**Requirement:**
Each line of the listing below containing the word "file" should be returned.

----------------

import Literature.NumberTheory.Sieve.SieveAdjointP
import Literature.NumberTheory.Sieve.DelayEquationDecay
import Literature.NumberTheory.Sieve.BetaSieveForward
import Literature.NumberTheory.Sieve.SieveFunctionsBridge
import HarnessLib

/-!
# Existence of the linear sieve functions: `β_1 = 2`, `A_1 = 2/p_1(1)`

Trunk `AntSieve` (topic `NumberTheory/Sieve`). For the LINEAR sieve (`κ = 1`) all ingredients of
Iwaniec's construction of the `β`-sieve functions are elementary: the adjoint of the `Q = F − f`
equation is the polynomial `q_1(s) = s − 1` [Greaves2001, (4.2.3.3)], whose only zero is `1`, so
`β_1 = 2` [Greaves2001, (4.2.4.9)–(4.2.4.10)]; the adjoint of the `P = F + f` equation is the
Laplace transform `p_1` (`rosserAdjointP 1`, file `SieveAdjointP`), and
`A_1 = 2/p_1(1)` [Greaves2001, Lemma 4.2.5 (4.11)] (`= 2e^γ`, ibid., via `p_1(1) = e^{−γ}`, an
identity not proved here). This file PROVES that the forward solution (`BetaSieveForward`) with
`κ = 1`, `β = 2`, `A = 2/p_1(1)` is NORMALISED, `F, f = 1 + O(e^{−s})`, by Iwaniec's argument
[Greaves2001, §4.2.4, proof of Lemma 4.2.6]: the inner products `⟨F − f, q_1⟩` and
`⟨F + f − 2, p_1⟩` vanish (Lemma 4.2.1 = `sieveInnerProduct_eq`, with `q_1(β − 1) = 0`, resp.
`A p_1(β − 1) = 2` and `⟨1, p_1⟩ ≡ 1`), which yields the delay inequalities
`s |U(s)| ≤ M ∫_{s−1}^{s} |U|` and hence super-exponential decay (Lemma 4.2.7 =
`isBigO_exp_neg_of_delay_ineq`). Consequences: the linear sieve data EXIST
(`LinearSieve.isBetaSieveSolution`, `LinearSieve.exists_isBetaSieveData`), the canonical data
`betaSieveData 1` of `SieveFunctions` solve the system UNCONDITIONALLY
(`isBetaSieveSolution_upperSieveFun_one`), the named fact `siftingLimit_one` (`β_1 = 2`) is
DISCHARGED (`siftingLimit_one_holds`), and `betaSieveConst 1 = 2/p_1(1)` (`betaSieveConst_one_eq`);
likewise for Iwaniec's greatest-`β` pin: `LinearSieve.exists_isGreatestBetaSieveData` (the case
`κ = 1` of the named fact `exists_isGreatestBetaSieveData`, PROVED), `iwaniecSiftingLimit_one`
(`β_1 = 2`) and `iwaniecSieveConst_one_eq`, all unconditional.

## References

* [Greaves2001] G. Greaves, *Sieves in Number Theory*, Springer (2001), §4.2.3 (3.3), (3.6), (3.8);
  §4.2.4 (4.2), (4.4), (4.9)–(4.11), Lemma 4.2.5, Lemma 4.2.6 and its proof, Lemma 4.2.7.
* [JurkatRichertActaArith1965] W. B. Jurkat, H.-E. Richert, Acta Arith. 11 (1965) (`β_1 = 2`).
-/

open Filter Asymptotics Set Topology MeasureTheory

noncomputable section

namespace Literature.NumberTheory.Sieve

namespace LinearSieve

/-- `A_1 = 2 / p_1(1)`, the constant of the linear sieve [Greaves2001, Lemma 4.2.5 (4.11) with
`κ = 1`, `β = 2`] (`= 2e^γ`, ibid.). [cite: Greaves2001, Lemma 4.2.5 (4.11)] -/
def const : ℝ :=
  2 / rosserAdjointP 1 1

/-- `F_1`, the upper function of the linear sieve: the forward solution with `κ = 1`, `β = 2`,
`A = A_1`. [cite: Greaves2001, §4.2.1 (1.1)–(1.3) and (4.2.4.9)] -/
def upperFun : ℝ → ℝ :=
  BetaSieveForward.upper 1 2 const

/-- `f_1`, the lower function of the linear sieve: the forward solution with `κ = 1`, `β = 2`,
`A = A_1`. [cite: Greaves2001, §4.2.1 (1.1)–(1.3) and (4.2.4.9)] -/
def lowerFun : ℝ → ℝ :=
  BetaSieveForward.lower 1 2 const

/-- `p_1(1) > 0`. [folklore] -/
theorem rosserAdjointP_one_pos : 0 < rosserAdjointP 1 1 :=
  rosserAdjointP.pos zero_le_one one_pos

/-- `A_1 > 0`. [folklore] -/
theorem const_pos : 0 < const :=
  div_pos two_pos rosserAdjointP_one_pos

/-- `A_1 p_1(1) = 2`. [folklore] -/
theorem const_mul_rosserAdjointP_one : const * rosserAdjointP 1 1 = 2 :=
  div_mul_cancel₀ _ rosserAdjointP_one_pos.ne'

/-! ### The forward solution for `κ = 1`, `β = 2` -/

/-- `F_1(s) = A_1 s^{−1}` for `s ≤ 3`. [folklore] -/
theorem upperFun_eq {s : ℝ} (hs : s ≤ 3) : upperFun s = const * s ^ (-(1 : ℝ)) :=
  BetaSieveForward.upper_eq (by norm_num; exact hs)

/-- `f_1(s) = 0` for `s ≤ 2`. [folklore] -/
theorem lowerFun_eq {s : ℝ} (hs : s ≤ 2) : lowerFun s = 0 :=
  BetaSieveForward.lower_eq hs

/-- `F_1` is continuous on `(0, ∞)`. [folklore] -/
theorem continuousOn_upperFun : ContinuousOn upperFun (Ioi 0) :=
  BetaSieveForward.continuousOn_upper (by norm_num)

/-- `f_1` is continuous on `(0, ∞)`. [folklore] -/
theorem continuousOn_lowerFun : ContinuousOn lowerFun (Ioi 0) :=
  BetaSieveForward.continuousOn_lower (by norm_num)

/-- `(s F_1(s))' = f_1(s − 1)` for `s > 3`. [cite: Greaves2001, §4.2.1 (1.1)] -/
theorem hasDerivAt_upperFun {s : ℝ} (hs : 3 < s) :
    HasDerivAt (fun t : ℝ => t ^ (1 : ℝ) * upperFun t) (lowerFun (s - 1)) s := by
  have h := BetaSieveForward.hasDerivAt_upper (κ := 1) (β := 2) (A := const) (by norm_num)
    (by norm_num; exact hs)
  refine h.congr_deriv ?_
  norm_num
  rfl

/-- `(s f_1(s))' = F_1(s − 1)` for `s > 2`. [cite: Greaves2001, §4.2.1 (1.2)] -/
theorem hasDerivAt_lowerFun {s : ℝ} (hs : 2 < s) :
    HasDerivAt (fun t : ℝ => t ^ (1 : ℝ) * lowerFun t) (upperFun (s - 1)) s := by
  have h := BetaSieveForward.hasDerivAt_lower (κ := 1) (β := 2) (A := const) (by norm_num) hs
  refine h.congr_deriv ?_
  norm_num
  rfl

/-- On `(0, 3)` the function `t ↦ t F(t) = A_1` is locally constant. [folklore] -/
theorem hasDerivAt_upperFun_zero {t : ℝ} (ht0 : 0 < t) (ht : t < 3) :
    HasDerivAt (fun u : ℝ => u ^ (1 : ℝ) * upperFun u) 0 t := by
  refine (hasDerivAt_const t const).congr_of_eventuallyEq ?_
  filter_upwards [Ioo_mem_nhds ht0 ht] with u hu
  rw [upperFun_eq hu.2.le, Real.rpow_one, Real.rpow_neg_one, mul_left_comm,
    mul_inv_cancel₀ hu.1.ne', mul_one]

/-! ### `Q = F − f`: vanishing inner product with `q_1 = s − 1`, decay -/

/-- `Q = F − f` is `A_1 x^{−1}` on `(0, 2]`. [folklore] -/
theorem sub_eq {x : ℝ} (hx : x ∈ Ioc (0 : ℝ) 2) :
    upperFun x - lowerFun x = const * x ^ (-(1 : ℝ)) := by
  rw [upperFun_eq (by linarith [hx.2]), lowerFun_eq hx.2, sub_zero]

/-- `P = F + f` is `A_1 x^{−1}` on `(0, 2]`. [folklore] -/
theorem add_eq {x : ℝ} (hx : x ∈ Ioc (0 : ℝ) 2) :
    upperFun x + lowerFun x = const * x ^ (-(1 : ℝ)) := by
  rw [upperFun_eq (by linarith [hx.2]), lowerFun_eq hx.2, add_zero]

/-- The delay equation of `Q = F − f` (`κ = 1`): `(t Q(t))' = −Q(t − 1)` for `t > 2`, `t ≠ 3`.
[cite: Greaves2001, §4.2.1 (1.9), (1.13)] -/
theorem hasDerivAt_sub {t : ℝ} (ht : 2 < t) (ht3 : t ≠ 2 + 1) :
    HasDerivAt (fun u : ℝ => u ^ (1 : ℝ) * (upperFun u - lowerFun u))
      (-1 * t ^ ((1 : ℝ) - 1) * (upperFun (t - 1) - lowerFun (t - 1))) t := by
  have hfun : (fun u : ℝ => u ^ (1 : ℝ) * (upperFun u - lowerFun u)) =
      fun u => u ^ (1 : ℝ) * upperFun u - u ^ (1 : ℝ) * lowerFun u := by
    funext u; ring
  rw [hfun]
  rcases lt_or_gt_of_ne ht3 with hlt | hgt
  · have hf0 : lowerFun (t - 1) = 0 := lowerFun_eq (by linarith)
    refine ((hasDerivAt_upperFun_zero (by linarith) (by linarith)).sub
      (hasDerivAt_lowerFun ht)).congr_deriv ?_
    rw [hf0]; norm_num
  · refine ((hasDerivAt_upperFun (by linarith)).sub (hasDerivAt_lowerFun ht)).congr_deriv ?_
    norm_num

/-- The delay equation of `P = F + f` (`κ = 1`): `(t P(t))' = P(t − 1)` for `t > 2`, `t ≠ 3`.
[cite: Greaves2001, §4.2.1 (1.9), (1.13)] -/
theorem hasDerivAt_add {t : ℝ} (ht : 2 < t) (ht3 : t ≠ 2 + 1) :
    HasDerivAt (fun u : ℝ => u ^ (1 : ℝ) * (upperFun u + lowerFun u))
      (-(-1) * t ^ ((1 : ℝ) - 1) * (upperFun (t - 1) + lowerFun (t - 1))) t := by
  have hfun : (fun u : ℝ => u ^ (1 : ℝ) * (upperFun u + lowerFun u)) =
      fun u => u ^ (1 : ℝ) * upperFun u + u ^ (1 : ℝ) * lowerFun u := by
    funext u; ring
  rw [hfun]
  rcases lt_or_gt_of_ne ht3 with hlt | hgt
  · have hf0 : lowerFun (t - 1) = 0 := lowerFun_eq (by linarith)
    refine ((hasDerivAt_upperFun_zero (by linarith) (by linarith)).add
      (hasDerivAt_lowerFun ht)).congr_deriv ?_
    rw [hf0]; norm_num
  · refine ((hasDerivAt_upperFun (by linarith)).add (hasDerivAt_lowerFun ht)).congr_deriv ?_
    norm_num
    ring

/-- **`⟨F − f, q_1⟩ = 0`** (`q_1(s) = s − 1`, `q_1(β − 1) = q_1(1) = 0`) [Greaves2001, (4.2) with
(4.7), `B = 0`, and (4.9)]: `s (s − 1) Q(s) = ∫_{s−1}^{s} x Q(x) dx` for `s ≥ 2`.
[cite: Greaves2001, §4.2.4 (4.2), (4.7), (4.9)] -/
theorem sieveInnerProduct_sub (s : ℝ) (hs : 2 ≤ s) :
    sieveInnerProduct 1 (fun x => upperFun x - lowerFun x) (fun x => x - 1) s = 0 := by
  have h := sieveInnerProduct_eq (a := 1) (b := 1) (β := 2) (A := const) (by norm_num)
    isSieveAdjoint_one (continuousOn_upperFun.sub continuousOn_lowerFun) (fun x hx => sub_eq hx)
    (fun t ht ht3 => hasDerivAt_sub ht ht3) hs
  have h' : sieveInnerProduct 1 (fun x => upperFun x - lowerFun x) (fun x => x - 1) s =
      const * (2 - 1) ^ (1 - 1 : ℝ) * (2 - 1 - 1) := h
  rw [h']; norm_num

/-- The delay inequality for `Q`: `s |Q(s)| ≤ 2 ∫_{s−1}^{s} |Q|` for `s ≥ 2`. [folklore] -/
theorem delay_ineq_sub (s : ℝ) (hs : 2 ≤ s) :
    s * |upperFun s - lowerFun s| ≤ 2 * ∫ x in (s - 1)..s, |upperFun x - lowerFun x| := by
  set Q : ℝ → ℝ := fun x => upperFun x - lowerFun x with hQ
  have h0 := sieveInnerProduct_sub s hs
  rw [sieveInnerProduct_def] at h0
  have hs0 : 0 < s := by linarith
  have hQc : ContinuousOn Q (Icc (s - 1) s) :=
    (continuousOn_upperFun.sub continuousOn_lowerFun).mono fun x hx => show 0 < x by
      linarith [hx.1]
  have hint1 : IntervalIntegrable (fun x => |x * Q x|) volume (s - 1) s := by
    refine ((continuousOn_id.mul hQc).abs.mono ?_).intervalIntegrable
    rw [uIcc_of_le (by linarith)]
  have hint2 : IntervalIntegrable (fun x => s * |Q x|) volume (s - 1) s := by
    refine ((continuousOn_const.mul hQc.abs).mono ?_).intervalIntegrable
    rw [uIcc_of_le (by linarith)]
  -- `s (s-1) Q s = ∫ x Q x`
  have h1 : s * (s - 1) * Q s = ∫ x in (s - 1)..s, x * Q x := by
    have : ∫ x in (s - 1)..s, (x + 1 - 1) * Q x = ∫ x in (s - 1)..s, x * Q x := by
      refine intervalIntegral.integral_congr fun x _ => ?_; simp only [add_sub_cancel_right]
    simp only [one_mul] at h0
    linarith [h0, this]
  have h2 : |∫ x in (s - 1)..s, x * Q x| ≤ ∫ x in (s - 1)..s, s * |Q x| := by
    refine (intervalIntegral.abs_integral_le_integral_abs (by linarith)).trans ?_
    refine intervalIntegral.integral_mono_on (by linarith) hint1 hint2 fun x hx => ?_
    rw [abs_mul, abs_of_nonneg (by linarith [hx.1] : (0 : ℝ) ≤ x)]
    exact mul_le_mul_of_nonneg_right hx.2 (abs_nonneg _)
  rw [intervalIntegral.integral_const_mul] at h2
  have h3 : s * (s - 1) * |Q s| ≤ s * ∫ x in (s - 1)..s, |Q x| := by
    have := h2
    rw [← h1, abs_mul, abs_mul, abs_of_pos hs0, abs_of_nonneg (by linarith : (0 : ℝ) ≤ s - 1)]
      at this
    exact this
  have h4 : (s - 1) * |Q s| ≤ ∫ x in (s - 1)..s, |Q x| := by
    have := mul_le_mul_of_nonneg_left h3 (inv_nonneg.mpr hs0.le)
    field_simp at this
    linarith [this]
  have h5 : 0 ≤ |Q s| := abs_nonneg _
  nlinarith

/-- **`F − f = O(e^{−s})`** for the linear sieve [Greaves2001, Lemma 4.2.6].
[cite: Greaves2001, Lemma 4.2.6] -/
theorem isBigO_sub : (fun s => upperFun s - lowerFun s) =O[atTop] fun s => Real.exp (-s) :=
  isBigO_exp_neg_of_delay_ineq (s₀ := 2) (M := 2)
    ((continuousOn_upperFun.sub continuousOn_lowerFun).mono fun x (hx : 2 - 1 < x) =>
      show 0 < x by linarith)
    fun s hs => delay_ineq_sub s hs.le

/-! ### `P = F + f`: inner products with `p_1`, decay of `P − 2` -/

/-- **`⟨F + f, p_1⟩ = 2`** [Greaves2001, (4.4) with (4.7), `B = 0`, and (4.11)]:
`s p_1(s) P(s) + ∫_{s−1}^{s} p_1(x + 1) P(x) dx = A_1 p_1(1) = 2` for `s ≥ 2`.
[cite: Greaves2001, §4.2.4 (4.4), (4.7), (4.11)] -/
theorem sieveInnerProduct_add (s : ℝ) (hs : 2 ≤ s) :
    sieveInnerProduct (-1) (fun x => upperFun x + lowerFun x) (rosserAdjointP 1) s = 2 := by
  have h := sieveInnerProduct_eq (a := 1) (b := -1) (β := 2) (A := const) (by norm_num)
    (isSieveAdjoint_rosserAdjointP zero_le_one) (continuousOn_upperFun.add continuousOn_lowerFun)
    (fun x hx => add_eq hx) (fun t ht ht3 => hasDerivAt_add ht ht3) hs
  have h' : sieveInnerProduct (-1) (fun x => upperFun x + lowerFun x) (rosserAdjointP 1) s =
      const * (2 - 1) ^ (1 - 1 : ℝ) * rosserAdjointP 1 (2 - 1) := h
  rw [h']
  norm_num
  exact const_mul_rosserAdjointP_one

/-- `p_1` is continuous on `(0, ∞)`. [folklore] -/
theorem continuousOn_rosserAdjointP_one : ContinuousOn (rosserAdjointP 1) (Ioi 0) :=
  (isSieveAdjoint_rosserAdjointP zero_le_one).continuousOn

----------------

**Answer to the problem:**
Laplace transform `p_1` (`rosserAdjointP 1`, file `SieveAdjointP`), and
identity not proved here). This file PROVES that the forward solution (`BetaSieveForward`) with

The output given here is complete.